Your task:
For each line below that holds the word "once", make a copy.

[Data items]
*** Begin section ***
import Literature.AlgebraicGeometry.ShimuraVarieties.UnitaryBallQuotientDatum
import Literature.AlgebraicGeometry.HodgeTheory.AbsoluteHodgeClasses
import HarnessLib
import HarnessLib.Audit

/-!
# The conjecture `BallQuotientHodgeAbsolute` (open; an obligation node of summit `HodgeConjecture`)

`BallQuotientHodgeAbsolute` is the instance, for even-dimensional compact arithmetic ball quotients
and the middle degree, of the conjecture "Hodge classes are absolute Hodge" (Charles–Schnell,
*Notes on absolute Hodge classes*, Conjecture 11.2.17; Deligne 1982): for every `m`, every
`X / ℂ` carrying a `UnitaryBallQuotientDatum (2(m+1)) X` (so `X(ℂ) ≅ Γ\𝔹^{2(m+1)}` is a smooth
projective compact ball quotient) and every RATIONAL class `c ∈ H^{2(m+1)}(X(ℂ); ℂ)` of Hodge
type `(m+1, m+1)`, the class `c` is absolute Hodge (`IsAbsoluteHodgeClass`). It is OPEN and is
recorded here as an `@[conjecture]` statement — never asserted; users take it as an explicit
hypothesis `(h : BallQuotientHodgeAbsolute)`.

History: this statement was the route item
`Summit.HodgeConjecture.HodgeConjecture.Theses.EndoscopicMiddleDegree.BallQuotientHodgeAbsolute`
(stmt-HodgeConjecture-14348, a crux through route rev 3) until rev 4 of that route dropped it
(2026-08-16T03:06Z; not load-bearing for the revised deciding path). The negative-lane files
`Theorems/BallQuotientHodgeAbsolute/Negative/*.lean` (read-back, "a kill is `¬HC`", equivalence
with middle-degree HC on the family, chart-conjugation uniqueness) name it unqualified inside
`namespace Summit.HodgeConjecture.HodgeConjecture.Theorems.…`, so it is re-homed here, in their
enclosing namespace, with the statement VERBATIM.

## References

* F. Charles, C. Schnell, *Notes on absolute Hodge classes*, in: Hodge Theory (Princeton, 2014),
  §11.2.2 (Def. 11.2.3), §11.2.5 (Conj. 11.2.17). [CharlesSchnell2014Notes]
* P. Deligne, *Hodge cycles on abelian varieties*, LNM 900 (1982), §2.
-/

-- `Summit.<Summit>.<Problem>` is the mandated summit-side namespace (CONVENTIONS §2); for the
-- single-conjunct summit `HodgeConjecture` the two coincide, so the duplicate is deliberate.
set_option linter.dupNamespace false

namespace Summit.HodgeConjecture.HodgeConjecture.Theorems

/-- OPEN — **Hodge classes in the middle degree of compact ball quotients are absolute Hodge.**
For every `m : ℕ` and every `X / ℂ` with a `UnitaryBallQuotientDatum (2 * (m + 1)) X`, every
rational class `c ∈ H^{2(m+1)}(X(ℂ); ℂ)` of Hodge type `(m+1, m+1)` is an absolute Hodge class.
The special case (this family, this degree) of Charles–Schnell's Conjecture 11.2.17 "Hodge classes
are absolute Hodge"; open. Never asserted; an explicit hypothesis wherever used. Verbatim the former
route item `Summit.HodgeConjecture.HodgeConjecture.Theses.EndoscopicMiddleDegree.BallQuotientHodgeAbsolute`
(stmt-HodgeConjecture-14348).
[cite: CharlesSchnell2014Notes, §11.2.5 Conj. 11.2.17 (instance: middle degree of compact ball quotients; open)] -/
@[conjecture] def BallQuotientHodgeAbsolute : Prop :=
  ∀ (m : ℕ) (X : Literature.AlgebraicGeometry.Motives.SchemeOver ℂ),
    Nonempty (Literature.AlgebraicGeometry.ShimuraVarieties.UnitaryBallQuotientDatum (2 * (m + 1)) X) →
      ∀ c : Literature.AlgebraicGeometry.HodgeTheory.complexBetti X (2 * (m + 1)),
        Literature.AlgebraicGeometry.HodgeTheory.IsRationalClass c →
          Literature.AlgebraicGeometry.HodgeTheory.IsOfHodgeType (2 * (m + 1)) X (2 * (m + 1)) (m + 1)
              (m + 1) c →
            Literature.AlgebraicGeometry.HodgeTheory.IsAbsoluteHodgeClass (2 * (m + 1)) X (m + 1) c

end Summit.HodgeConjecture.HodgeConjecture.Theorems
import Literature.NumberTheory.EllipticCurves.PAdicLFunction
import Literature.NumberTheory.EllipticCurves.HeckeOperatorsDiamondCommProofs
import Mathlib.NumberTheory.ModularForms.CongruenceSubgroups
import Mathlib.GroupTheory.Abelianization.Defs
import Mathlib.GroupTheory.OrderOfElement
import HarnessLib

/-!
# The cyclotomic winding span: non-constancy of the plus symbol on `ℤ[1/p]` (carrier of a pair `(E, p)`)
# and the `Γ₀(N)` generation predicates behind it

Topic `NumberTheory/EllipticCurves/Rank1Residual` (namespace = path,
`Literature.NumberTheory.EllipticCurves.Rank1Residual`, alongside the pair predicates of `Predicates.lean`
and the `(μ, λ)` carriers of `MuLambdaCarriers.lean`).  DEFINITIONS ONLY — `Prop`-valued PREDICATES with
explicit binders, each the transcription of a printed notion (cited) — plus unfolding / bookkeeping lemmas,
all proved; NO named fact (no closed `Prop` awaiting a `_holds`), nothing asserted about any curve or level.

Written by the typer seat `ty2` of cell `bsd-print-x8` (D-0131 (2) PRINT TIER, HOME
`run/shared/lean/pub/bsd-print-x8/`) on the planner's ask T-VS (2026-08-27): ONE carrier file so that the
two cells that type statements over these notions — `bsd-f3-mu` (lens `-an`, MEMO-an §10 / §12, sketches
`an/Sketch2.lean`, `an/g3/Sketch3.lean`: candidates AN-4 … AN-8 over `CycWindingNonConstantAt`) and
`bsd-print-x8` (line «vertical Stevens at 3», `plan/vs/SketchVS.lean`: VS-1 `CycWindingNonConstantSmallImageX8`,
VS-0 over `EisSpanGen`) — cite ONE declaration each (D-0064).  The Summits-side statements (class-wide
claims, the cells' candidate items, glue) are NOT here.

## The printed notions transcribed

* §1 `CycWindingNonConstantAt W p` — for every newform `f` of `W`: SOME two `p`-power-denominator rationals
  `a/pⁿ, a'/pⁿ` have plus symbols `[a/pⁿ]⁺_f`, `[a'/pⁿ]⁺_f` (the tree's `ratPlusSymbol f`, conventions of
  `PAdicLFunction.lean`: `[r]⁺ = re({∞,r}+{∞,−r})/2 / Ω⁺_f`, `re Λ_f = ℤ·Ω⁺_f/2`) with
  `1 ≤ ‖[a/pⁿ]⁺ − [a'/pⁿ]⁺‖_p`.  The numbers `[a/pⁿ]⁺` are exactly the values fed to the
  Mazur–Swinnerton-Dyer / Mazur–Tate–Teitelbaum measure `μ(a + pⁿℤ_p) = α⁻ⁿ[a/pⁿ]⁺ − α⁻ⁿ⁻¹[a/pⁿ⁻¹]⁺`
  [Mazur–Tate–Teitelbaum 1986, §I.10 (10.1)] (tree: `msdMeasure`) and to the Mazur–Tate elements
  (tree: `PlusMinusPAdicLFunction.mazurTateElement`); for `p ∤ N` the class `{a'/pⁿ → a/pⁿ}` is CLOSED
  (both cusps are `Γ₀(N)`-equivalent to `0`), so the difference lies in `re Λ_f/Ω⁺_f = ½ℤ` and, for odd
  `p`, the inequality literally says «not divisible by `p`».  The homology classes `{0 → a/ℓⁿ}` and the
  submodule of `H₁(X₀(N);ℤ)` they generate are the object of [Sun 2007, §4] (his `M_n(ℓ)`, with the index
  question (8) there and the numerics of his Appendix B).
* §2 the `Γ₀(N)` side, over Mathlib's `CongruenceSubgroup.Gamma0 N` only (no homology, no modular forms):
  by [Manin 1972, Prop. 1.4] the map `Γ₀(N) → H₁(X₀(N);ℤ)`, `g ↦ {a, g a}`, is a surjective homomorphism,
  independent of `a`, whose kernel is generated by the commutators, the elliptic and the parabolic
  elements; with `a = 0` and `g = (a b; c d)`, `g·0 = b/d`, which is a `p`-power cusp iff `|d| = pᵐ`
  ([Sun 2007, §4]: `γ = (u a; Nv ℓⁿ) ↦ {0, a/ℓⁿ}`).  Hence «the `p`-power winding classes generate `H₁`
  up to the classes of `Γ_H(N) = {d ≡ ±pᵏ (mod N)}`» and its prime-to-`p` weakening become statements of
  combinatorial group theory: `ConjSpanGen N p`, `EisSpanGen N p` below (generation of `Γ_H(N)` by the
  GOOD elements `|d| = pᵐ`, the torsion elements and the trace-`±2` elements, modulo the commutator
  subgroup), and the MOD-`p` form `EisSpanModGen N p` (also modulo `p`-th powers: «`pr Γ_H ⊆ V + p·H₁`», the
  statement an `𝔽_p`-rank computation certifies; `EisSpanGen ⟹ EisSpanModGen`, cell referee R-68).
* §3 LAYERS (line «layered Stevens at 3», `plan/ls/SketchLS.lean` VERBATIM): the single-layer test sets
  `goodLayer N p m` / `layerGenerators N p m` (Sun 2007 §4: `M_n(ℓ)` at ONE layer, statement (8), Example 9),
  `LayerEisSpanModGen N p m`, `LayerEisSpanTwoModGen N p`, the test-set form `SpanModBy N p S`, and the two-layer
  consumer carrier `CycWindingUnitTwoLayersAt W p` (unit differences `[b/pᵐ]⁺ − [0]⁺`, `[b'/pᵐ⁺¹]⁺ − [0]⁺`), with
  `eisSpanModGen_of_layerEisSpanModGen`, `spanModBy_goodLayer_iff`, `spanModBy_setOf_isGoodAt_iff`,
  `cycWindingNonConstantAt_of_cycWindingUnitTwoLayersAt` and the one-newform transport.  Under «`(ℤ/N)ˣ = ⟨−1, p⟩`» (hypothesis (H_T) of `bsd-f3-mu`'s prime-level theorem, their
  `AnLens3.UnitsGenByNegOneAnd N p` — not re-declared here) `Γ_H(N) = Γ₀(N)` (`inGammaH_of_forall_isUnit`).

Design notes. (a) `CycWindingNonConstantAt` quantifies over the newforms of `W` at ANY level (implicit
`{N} [NeZero N]`), exactly as `TeichOrbitNonConstantAt` / `MuAnZeroAt` do; the Summits-side item spellings
use an explicit `∀ (N : ℕ) (_ : NeZero N)` binder — `cycWindingNonConstantAt_iff_explicit` converts.
(a') ONE newform decides, granted Carayol's `N = N_E` (`cycWindingNonConstantAt_iff_of_isNewformOf`,
`hlev` as in `MuLambdaCarriers`): the level transport from a conductor-level certificate to the `∀ (N) (f)`
binder.  (b) One exponent `n` for both rationals is no loss (`cycWindingNonConstantAt_iff_twoLevel`: bring
`a/pⁿ, a'/pⁿ'` to the common denominator `pⁿ⁺ⁿ'`).  (c) The norm condition is decoded once and for all by
`one_le_norm_ratCast_iff`: `1 ≤ ‖(q : ℚ_[p])‖ ↔ q ≠ 0 ∧ padicValRat p q ≤ 0`.  (d) On the `Γ₀(N)` side the
predicates are stated for every `N p : ℕ`; for `p ∣ N` they degenerate harmlessly (`InGammaH` forces
`d ≡ ±1`).  (e) Junk: none of the predicates has a junk branch; `ratPlusSymbol`'s own junk value `0` (no
rational plus symbol) makes `CycWindingNonConstantAt` FALSE off the rational-newform locus, never true.

References: [MazurTateTeitelbaum1986Invent] §I.8, §I.10 (10.1)–(10.2); [Manin1972] Prop. 1.4, Prop. 1.6;
[Sun2007] §4 and App. B; [Stevens1982] Ch. 1–3 (winding elements, Shimura covering `X₁(N) → X₀(N)`).
-/

noncomputable section
import Summits.BirchSwinnertonDyer.BirchSwinnertonDyer.Theses.UniversalToricDescent
import Summits.BirchSwinnertonDyer.BirchSwinnertonDyer.Theorems.UniversalToricDescentToricTransportModThreeStubRatSqueeze
import Summits.BirchSwinnertonDyer.BirchSwinnertonDyer.Theorems.UniversalToricDescentAdditiveSplitIMCInclusionAtThreeStubFrame
import Summits.BirchSwinnertonDyer.BirchSwinnertonDyer.Theorems.UniversalToricDescentThinCombContRigidity
import Literature.NumberTheory.EllipticCurves.ToricTwoVariablePAdicLFunction
import Literature.NumberTheory.GaloisRepresentations.AbsGaloisGroup
import HarnessLib

/-!
# Line `diagonal_waldspurger` — idea #35 (crux-ideate g27) for `AdditiveSplitIMCInclusionAtThree` (stmt-BirchSwinnertonDyer-20395)

NODE (D-0171 contract): a compiling skeleton whose kernel `AdditiveSplitIMCInclusionAtThree_of` concludes the crux BY NAME
from five stub statements; `sorry` occurs ONLY inside `stub_*`.  This is an IDEA NODE, not the registry of record
(`Lines/nakayama_anchor.lean`); it is NOT to be `skeleton check`ed.

## Thesis of the node (what is new relative to #25 `unramified_coleman_axis`, #33, #34 `hecke_residue_certificate`)

Architecture of record (g18–g26): WALL ⟸ RATWALL (24207) ∧ μ-dominance; μ on the `𝔭`-AXIS: S2 (analytic axis `μ = 0`:
`3 ∤ L₂(T₁,0)`) ∧ S3 (unramified-Coleman Kolyvagin engine) ∧ S4 (axis → anticyclotomic transfer).  #34 decides S2 by ONE
value of `L₂` of norm `> ‖3‖` on or near the axis and declares the ON-axis ramified values "non-classical".

NEW READING (this node).  `Γ̃^∨ = Γ_cyc^∨ ⊕ Γ_ac^∨` (index `2`, a `3`-adic unit): the ON-AXIS TORSION POINT
`x_m = ζ_{3^m}^2 − 1` (the character `κ(γ_𝔭) = ζ², κ(γ_𝔭′) = 1`) IS the product `(χ_m ∘ N_{K/ℚ}) · φ_m` of the CYCLOTOMIC
Dirichlet character `χ_m` of order `3^m` (conductor `3^{m+1}`) and the ANTICYCLOTOMIC character `φ_m` of order `3^m` with
`φ_m(γ_𝔭) = ζ`: indeed `(ζ·ζ, ζ·ζ⁻¹) = (ζ², 1)`.  Hence the axis torsion values of the `𝐠`-dominant toric function are values of
the toric function OF THE TWISTED NEWFORM `f_E ⊗ χ_m` at FINITE-ORDER anticyclotomic characters, i.e. (p-adic Waldspurger /
BDP at finite order, by continuity of the CM-sum measure; `f_E` is already `3`-depleted since `9 ∣ N`)
    `L₂(x_m, 0) = c_m · ℒ_{f_E ⊗ χ_m}(φ_m)²`,   `ℒ_{f_E⊗χ_m}(φ_m) = Σ_σ φ_m(σ) · F^♭_{χ_m}(x_𝔞^σ)`,
`F^♭_χ = θ⁻¹(f_E ⊗ χ) = Σ_{3∤n} χ(n) a_n n⁻¹ qⁿ` the (bounded, weight-0) Coleman primitive, so `ℒ_{f⊗χ_m}(φ_m)` is the
`𝔭`-adic logarithm of the `φ_m`-component of a CM-divisor point on `A_{f_E ⊗ χ_m}` — a DIAGONALLY TWISTED HEEGNER LOGARITHM
(diagonal = same order `3^m` in the cyclotomic twist and in the anticyclotomic character).  With B-g26-2
(`v(L₂(x_m,0)) = λ(Ā)·v(ζ_{3^m} − 1)` once `2·3^{m-1} > λ(Ā)`):
    S2 ⟺ ∃ m, ‖ℒ_{f_E⊗χ_m}(φ_m)‖² > ‖3‖/‖c_m‖   ("some diagonal twisted Heegner logarithm is not half-deep at 𝔭").
This turns S2 from a statement about non-critical Rankin–Selberg limits (B-g26-4) into a NON-DIVISIBILITY STATEMENT FOR
HEEGNER-TYPE CM SUMS in a diagonal `(χ_m, φ_m)` family — the currency of Cornut–Vatsal / Kriz–Li / p-adic CM
equidistribution (Herrero–Menares–Rivera-Letelier), none of which is in play on this crux.

FIRST-ORDER RIGIDITY (proved algebraic core `firstOrderRigidity` below).  Mod `3 = ε²·unit` (`ε = ζ₃ − 1`) an order-`3`
character is a TANGENT VECTOR: `L₂(χ₃∘N · φ) ≡ L̄₂(φ) + ε·(E L̄₂)(φ)` with `E = (1+T₁)∂₁ + (1+T₂)∂₂` the cyclotomic vector
field.  The anticyclotomic restriction of `L₂` is a unit times a SQUARE (`ℒ²`, Castella–Hsieh), and so is the restriction to
the `χ₃`-translate (`c₁·ℒ_{f⊗χ₃}²`); comparing `ε`-jets at `T = 0`: if the UNIT DOOR is closed (`3 ∣ L₂(0,0)`, i.e.
`λ(ℒ) ≥ 1`) then BOTH first-order coefficients of `L̄₂` vanish (`ā₁₀ = ā₀₁ = 0`).  Consequence: every certificate at an
order-`3` character (near-axis F-g26-a at conductor `𝔭²`, or the `m = 1` diagonal value) detects NOTHING beyond the unit door;
instruments must start at order `9` (`m = 2`).  [NEGATIVE structural result; sharpens #34.]

CHEAPEST FALSIFIER with teeth both ways (F-g27-c): the valuation of the twist-comparison constant
`c_m = L₂^{(f)}(χ_m∘N·φ) / L₂^{(f⊗χ_m)}(φ)` in Hida's `𝐠`-dominant interpolation formula (ratio of Petersson norms of
`θ_ψ ⊗ χ_m` and `θ_ψ`, root numbers `W(χ_m)`): `v₃(c_m) ≥ 1` for all `m` would force `3 ∣ L₂(T₁,0)` on EVERY row (S2 false,
the axis programme #25/#33/#34 dead); `v₃(c_m) = 0` validates the reading and the rigidity lemma as stated.

Pieces: S1 K3a toric existence (PRINT-ADJACENT·ATTACKABLE) · S2◇ `DiagonalSquareWitness` (UNDECIDED·INSTRUMENTABLE: one
diagonal twisted Heegner logarithm per row; engine IDEA-NEEDED: diagonal Cornut–Vatsal) · S3 `UnramifiedColemanBound`
(UNDECIDED, XL, verbatim #33) · S4 `AxisToAnticyclotomic` (UNDECIDED·ATTACKABLE under the LEAD's inputs, verbatim #33) ·
S5 RATWALL by name (WEAKER).  Proved here: `axisMuAnalytic_of_diagonalSquareWitness` (S2◇ ⟹ S2), `firstOrderRigidity`,
`norm_le_one_of_one_add_pow_eq_one`, and the #33 composition (re-proved verbatim, g25/g26).

Sources: BDP2013 Thm 5.13; CastellaHsieh2018 §§3–5; KrizLi2019 (doi:10.1017/fms.2019.9) Thm 1.16/3.9 (mod-`p` congruence of
Heegner logarithms of congruent forms by direct `p`-adic integration — the zeroth-order case of the `ε`-jet reading);
Cornut2002 (Invent. Math. 148); HerreroMenaresRiveraLetelier2020 (arXiv:2002.03232); Hsieh2014 Thm B; Hida1988AIF;
CastellaWan2023 §2.4; Washington1997 §7.2; KEEPKILL-g26 B-g26-2/B-g26-4.
-/
set_option linter.dupNamespace false
set_option autoImplicit false

noncomputable section

open Literature.NumberTheory.EllipticCurves
open Literature.NumberTheory.GaloisRepresentations
open Summit.BirchSwinnertonDyer.BirchSwinnertonDyer.Theses.UniversalToricDescent
  (RationalSplitIMCInclusionAtThree AdditiveSplitIMCInclusionAtThree)
open Summit.BirchSwinnertonDyer.BirchSwinnertonDyer.Cruxes.ToricTransportModThree.RatwallThinComb
  (dvd_of_dvd_prime_pow_mul prime_C_three not_C_three_dvd_of_norm_coeff_eq_one)
open Summit.BirchSwinnertonDyer.Rank1Residual.X11b
open IsDedekindDomain NumberField Field

namespace Summit.BirchSwinnertonDyer.BirchSwinnertonDyer.Cruxes.AdditiveSplitIMCInclusionAtThree.DiagonalWaldspurger

/-! ## §0 Objects (VERBATIM from `Lines/unramified_coleman_axis.lean` / `Lines/hecke_residue_certificate.lean`; those
`Lines/` modules are not importable under `lean check`, so their `Prop`s are repeated literally). -/

/-- The `μ`-prime of `R₀⟦T⟧`: the constant series `3`. -/
abbrev threeC : UnrSeries 3 := PowerSeries.C ((3 : ℕ) : unrIntegers 3)

/-- Restriction of `L₂ ∈ R₀⟦T₂⟧⟦T₁⟧` to the `𝔭`-AXIS `T₂ = 0`. [Washington1997 §7.1] -/
def axisRestrict (L₂ : PowerSeries (UnrSeries 3)) : UnrSeries 3 :=
  PowerSeries.map (PowerSeries.constantCoeff (R := unrIntegers 3)) L₂

/-- The `μ = 0` package in divisibility currency (verbatim #33). [GreenbergVatsal2000 §2; Washington1997 §13.2] -/
def MuZeroPackage (W : WeierstrassCurve ℚ) (K : Type) [Field K] [NumberField K] (κ' : ZpExtension K 3)
    (𝔮 : HeightOneSpectrum (𝓞 K)) (γ' : absoluteGaloisGroup K) [Fact (κ'.IsTopGenerator γ')] : Prop :=
  Module.IsTorsion (IwasawaAlgebra 3) (AcSelmer.XAc (W.baseChange K) 3 κ' 𝔮 ∅ γ') ∧
    ∃ g' : UnrSeries 3,
      (AcSelmer.XAc.charIdeal (W.baseChange K) 3 κ' 𝔮 ∅ γ').map (PowerSeries.map (Halves.toUnr 3)) =
          Ideal.span {g'} ∧ ¬ threeC ∣ g'

/-! ## §1 Stub statements S2, S3, S4, S1 as `Prop`s (VERBATIM from #33 / #34) -/

/-- **S2 `AxisMuAnalytic`** (verbatim #33): the `𝔭`-axis is not an exceptional line of `L₂ mod 3`. [Hsieh2014 Thm B; CastellaWan2023 §2.4] -/
def AxisMuAnalytic : Prop :=
    ∀ (W : WeierstrassCurve ℚ) [W.IsElliptic] [W.IsGloballyMinimal] (N : ℕ) [NeZero N] (K : Type) [Field K]
      [NumberField K] (Dt : Literature.NumberTheory.EllipticCurves.ModularForms.ModularParametrizationData W N),
    Summit.BirchSwinnertonDyer.Rank1Residual.Additive.ClassO6 W 3 → W.HasSurjectiveModNGaloisRep 3 →
    W.analyticRank = 1 → W.conductorNorm ℤ = N → IsImaginaryQuadratic K → SatisfiesHeegnerHypothesis N K →
    ∀ (κ : ZpExtension K 3), κ.IsAnticyclotomic → ∀ (γ : Field.absoluteGaloisGroup K) [Fact (κ.IsTopGenerator γ)]
      (𝔭 : HeightOneSpectrum (𝓞 K)), ((3 : ℕ) : 𝓞 K) ∈ 𝔭.asIdeal →
      𝔭.asIdeal.ramificationIdx (𝓞 ℚ) = 1 → 𝔭.asIdeal.inertiaDeg (𝓞 ℚ) = 1 →
    ∀ (𝔭' : HeightOneSpectrum (𝓞 K)), ((3 : ℕ) : 𝓞 K) ∈ 𝔭'.asIdeal → 𝔭' ≠ 𝔭 →
    ∀ (ι' : PadicAlgCl 3 ≃+* ℂ), Summit.BirchSwinnertonDyer.BirchSwinnertonDyer.Theorems.SchneiderFree.BranchInducesPrime 3 ι' 𝔭 →
    ∀ (κ₁ κ₂ : ZpExtension K 3) (γ₁ γ₂ : Field.absoluteGaloisGroup K) (k : ℕ)
      [Fact (ZpExtension.IsTopGeneratorPair κ₁ κ₂ γ₁ γ₂)],
    (∀ v : HeightOneSpectrum (𝓞 K), v ≠ 𝔭 → ∀ 𝔓 ∈ v.primesAbove,
        𝔓.inertia (Field.absoluteGaloisGroup K) ≤ κ₁.kerSubgroup) →
    ZpExtension.pairKer κ₁ κ₂ ≤ κ.kerSubgroup → γ₁ * γ⁻¹ ∈ κ.kerSubgroup → γ₂ * (γ ^ (3 ^ k))⁻¹ ∈ κ.kerSubgroup →
    ∀ (ΩK' : ℂ) (Ωp' : ℂ_[3]) (L₂ : PowerSeries (PowerSeries (unrIntegers 3))), ΩK' ≠ 0 → Ωp' ≠ 0 →
      IsToricTwoVarLFunction ι' 𝔭 𝔭' κ₁ κ₂ γ₁ γ₂ Dt.f ΩK' Ωp' L₂ → L₂ ≠ 0 →
    ¬ threeC ∣ axisRestrict L₂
*** End section ***
Solved problem:
`a/pⁿ, a'/pⁿ'` to the common denominator `pⁿ⁺ⁿ'`).  (c) The norm condition is decoded once and for all by
(`v(L₂(x_m,0)) = λ(Ā)·v(ζ_{3^m} − 1)` once `2·3^{m-1} > λ(Ā)`):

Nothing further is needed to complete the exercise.